In the data, find each line where the word "indicators" appears and list that line.

→ Dataset excerpts:
--------------------------------------------------

import Summits.Ventures.PercRepro.C041FourExitTools

/-!
# ROW C-041 — counting tools for the five-exit attachment (p6, gen 31; r = 5 groundwork, step (4)'s tools)

`boole_block5` (the indicator of a five-coordinate block) and `sum_prod5_ind` (the sum over the quintuple space of a
product of one-coordinate indicators is the product of the cardinalities); with `boole_and'`, `boole_block2/3/4`,
`cls_inter` of `C041FourExitTools` these give every fibre count of the five-exit attachment by the uniform script.
-/

namespace PercRepro

namespace ZoneZ

namespace TwoExit

open Finset

/-- The indicator of a five-coordinate block. -/
theorem boole_block5 {A B C D F : Type} (x : A) (y : B) (z : C) (w : D) (v : F) (S₁ S₂ : Finset A)
    (T₁ T₂ : Finset B) (U₁ U₂ : Finset C) (W₁ W₂ : Finset D) (X₁ X₂ : Finset F) [DecidableEq A] [DecidableEq B]
    [DecidableEq C] [DecidableEq D] [DecidableEq F]
    [Decidable ((x ∈ S₁ ∧ y ∈ T₁ ∧ z ∈ U₁ ∧ w ∈ W₁ ∧ v ∈ X₁) ∨ (x ∈ S₂ ∧ y ∈ T₂ ∧ z ∈ U₂ ∧ w ∈ W₂ ∧ v ∈ X₂))] :
    (if (x ∈ S₁ ∧ y ∈ T₁ ∧ z ∈ U₁ ∧ w ∈ W₁ ∧ v ∈ X₁) ∨ (x ∈ S₂ ∧ y ∈ T₂ ∧ z ∈ U₂ ∧ w ∈ W₂ ∧ v ∈ X₂) then (1 : ℝ)
      else 0) =
      (if x ∈ S₁ then (1 : ℝ) else 0) * (if y ∈ T₁ then 1 else 0) * (if z ∈ U₁ then 1 else 0) *
          (if w ∈ W₁ then 1 else 0) * (if v ∈ X₁ then 1 else 0) +
        (if x ∈ S₂ then (1 : ℝ) else 0) * (if y ∈ T₂ then 1 else 0) * (if z ∈ U₂ then 1 else 0) *
          (if w ∈ W₂ then 1 else 0) * (if v ∈ X₂ then 1 else 0) -
        (if x ∈ S₁ ∩ S₂ then (1 : ℝ) else 0) * (if y ∈ T₁ ∩ T₂ then 1 else 0) *
          (if z ∈ U₁ ∩ U₂ then 1 else 0) * (if w ∈ W₁ ∩ W₂ then 1 else 0) * (if v ∈ X₁ ∩ X₂ then 1 else 0) := by
  simp only [Finset.mem_inter]
  by_cases h1 : x ∈ S₁ <;> by_cases h2 : x ∈ S₂ <;> by_cases h3 : y ∈ T₁ <;> by_cases h4 : y ∈ T₂ <;>
    by_cases h5 : z ∈ U₁ <;> by_cases h6 : z ∈ U₂ <;> by_cases h7 : w ∈ W₁ <;> by_cases h8 : w ∈ W₂ <;>
    by_cases h9 : v ∈ X₁ <;> by_cases h10 : v ∈ X₂ <;> simp [h1, h2, h3, h4, h5, h6, h7, h8, h9, h10]

/-- A sum over a five-fold product of a product of one-coordinate indicators. -/
theorem sum_prod5_ind {A B C D F : Type} [Fintype A] [Fintype B] [Fintype C] [Fintype D] [Fintype F]
    [DecidableEq A] [DecidableEq B] [DecidableEq C] [DecidableEq D] [DecidableEq F] (S₁ : Finset A) (S₂ : Finset B)
    (S₃ : Finset C) (S₄ : Finset D) (S₅ : Finset F) :
    (∑ p : A × B × C × D × F, (if p.1 ∈ S₁ then (1 : ℝ) else 0) * (if p.2.1 ∈ S₂ then 1 else 0) *
      (if p.2.2.1 ∈ S₃ then 1 else 0) * (if p.2.2.2.1 ∈ S₄ then 1 else 0) * (if p.2.2.2.2 ∈ S₅ then 1 else 0)) =
      (#S₁ : ℝ) * #S₂ * #S₃ * #S₄ * #S₅ := by
  have e : ∀ p : A × B × C × D × F, (if p.1 ∈ S₁ then (1 : ℝ) else 0) * (if p.2.1 ∈ S₂ then 1 else 0) *
      (if p.2.2.1 ∈ S₃ then 1 else 0) * (if p.2.2.2.1 ∈ S₄ then 1 else 0) * (if p.2.2.2.2 ∈ S₅ then 1 else 0) =
      if p ∈ S₁ ×ˢ (S₂ ×ˢ (S₃ ×ˢ (S₄ ×ˢ S₅))) then 1 else 0 := by
    intro p
    simp only [Finset.mem_product]
    rw [boole_and', boole_and', boole_and', boole_and']
    ring
  simp only [e]
  rw [Finset.sum_boole, Finset.filter_univ_mem, Finset.card_product, Finset.card_product, Finset.card_product,
    Finset.card_product]
  push_cast
  ring

end TwoExit

end ZoneZ

end PercRepro
include hU0 hV0 in
/-- `|p_l ∂_{q_i}H| ≤ (A + N²B)(1 + H)²` when `|U'| ≤ A(1 + U)`, `|V'| ≤ B(1 + V)`. [folklore] -/
theorem abs_momentum_mul_partialQ_le {A B : ℝ} (hA0 : 0 ≤ A) (hB0 : 0 ≤ B)
    (hA : ∀ q, |deriv P.U q| ≤ A * (1 + P.U q)) (hB : ∀ r, |deriv P.V r| ≤ B * (1 + P.V r))
    (hUd : Differentiable ℝ P.U) (hVd : Differentiable ℝ P.V) (x : PhaseSpace N) (l i : Fin N) :
    |x.2 l * partialQ i (P.hamiltonian N) x| ≤ (A + N ^ 2 * B) * (1 + P.hamiltonian N x) ^ 2 := by
  rw [abs_mul]
  have hp := abs_momentum_le_one_add hU0 hV0 x l
  have hF := abs_partialQ_hamiltonian_le hU0 hV0 hA0 hB0 hA hB hUd hVd x i
  have hH := P.hamiltonian_nonneg_of_nonneg hU0 hV0 N x
  calc |x.2 l| * |partialQ i (P.hamiltonian N) x| ≤
      (1 + P.hamiltonian N x) * ((A + N ^ 2 * B) * (1 + P.hamiltonian N x)) :=
        mul_le_mul hp hF (abs_nonneg _) (by positivity)
    _ = _ := by ring

include hmom in
/-- A continuous observable dominated by `K (1 + H)^m` is integrable. [folklore] -/
theorem integrable_of_abs_le_pow {g : PhaseSpace N → ℝ} (hg : Continuous g) {K : ℝ} {m : ℕ}
    (hb : ∀ x, |g x| ≤ K * (1 + P.hamiltonian N x) ^ m) : Integrable g μ :=
  ((hmom m).const_mul K).mono' hg.aestronglyMeasurable (Eventually.of_forall fun x => by
    rw [Real.norm_eq_abs]; exact hb x)

include hmom in
/-- A continuous observable dominated by `K (1 + H)^m` is square integrable. [folklore] -/
theorem integrable_sq_of_abs_le_pow {g : PhaseSpace N → ℝ} (hg : Continuous g) {K : ℝ} {m : ℕ}
    (hb : ∀ x, |g x| ≤ K * (1 + P.hamiltonian N x) ^ m) : Integrable (fun x => g x ^ 2) μ := by
  refine integrable_of_abs_le_pow hmom (hg.pow 2) (K := K ^ 2) (m := 2 * m) fun x => ?_
  rw [abs_pow, pow_mul', ← mul_pow]
  exact pow_le_pow_left₀ (abs_nonneg _) (hb x) 2

include hU0 hV0 hmom

/-- `p_l U'(q_i) ∈ L¹(μ)`. [folklore] -/
theorem integrable_momentum_mul_deriv_U (hUc : Continuous (deriv P.U)) {A : ℝ} (hA0 : 0 ≤ A)
    (hA : ∀ q, |deriv P.U q| ≤ A * (1 + P.U q)) (l i : Fin N) :
    Integrable (fun x : PhaseSpace N => x.2 l * deriv P.U (x.1 i)) μ :=
  integrable_of_abs_le_pow hmom (by fun_prop) (abs_momentum_mul_deriv_U_le hU0 hV0 hA0 hA · l i)

/-- `p_l V'(q_j - q_i) ∈ L¹(μ)` for a bond `j = i + 1`. [folklore] -/
theorem integrable_momentum_mul_deriv_V (hVc : Continuous (deriv P.V)) {B : ℝ} (hB0 : 0 ≤ B)
    (hB : ∀ r, |deriv P.V r| ≤ B * (1 + P.V r)) (l : Fin N) {i j : Fin N} (hij : j.val = i.val + 1) :
    Integrable (fun x : PhaseSpace N => x.2 l * deriv P.V (x.1 j - x.1 i)) μ :=
  integrable_of_abs_le_pow hmom (by fun_prop) (fun x => abs_momentum_mul_deriv_V_le hU0 hV0 hB0 hB x l hij)

/-- `p_l ∂_{q_i}H ∈ L¹(μ)`. [folklore] -/
theorem integrable_momentum_mul_partialQ (hH1 : ContDiff ℝ 1 (P.hamiltonian N)) {A B : ℝ} (hA0 : 0 ≤ A)
    (hB0 : 0 ≤ B) (hA : ∀ q, |deriv P.U q| ≤ A * (1 + P.U q)) (hB : ∀ r, |deriv P.V r| ≤ B * (1 + P.V r))
    (hUd : Differentiable ℝ P.U) (hVd : Differentiable ℝ P.V) (l i : Fin N) :
    Integrable (fun x : PhaseSpace N => x.2 l * partialQ i (P.hamiltonian N) x) μ := by
  have hc : Continuous (partialQ i (P.hamiltonian N)) := P.continuous_partialQ_hamiltonian hH1 i
  exact integrable_of_abs_le_pow hmom (by fun_prop) (abs_momentum_mul_partialQ_le hU0 hV0 hA0 hB0 hA hB hUd hVd · l i)

end Integrability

--------------------------------------------------

→ Task result:
product of one-coordinate indicators is the product of the cardinalities); with `boole_and'`, `boole_block2/3/4`,
/-- A sum over a five-fold product of a product of one-coordinate indicators. -/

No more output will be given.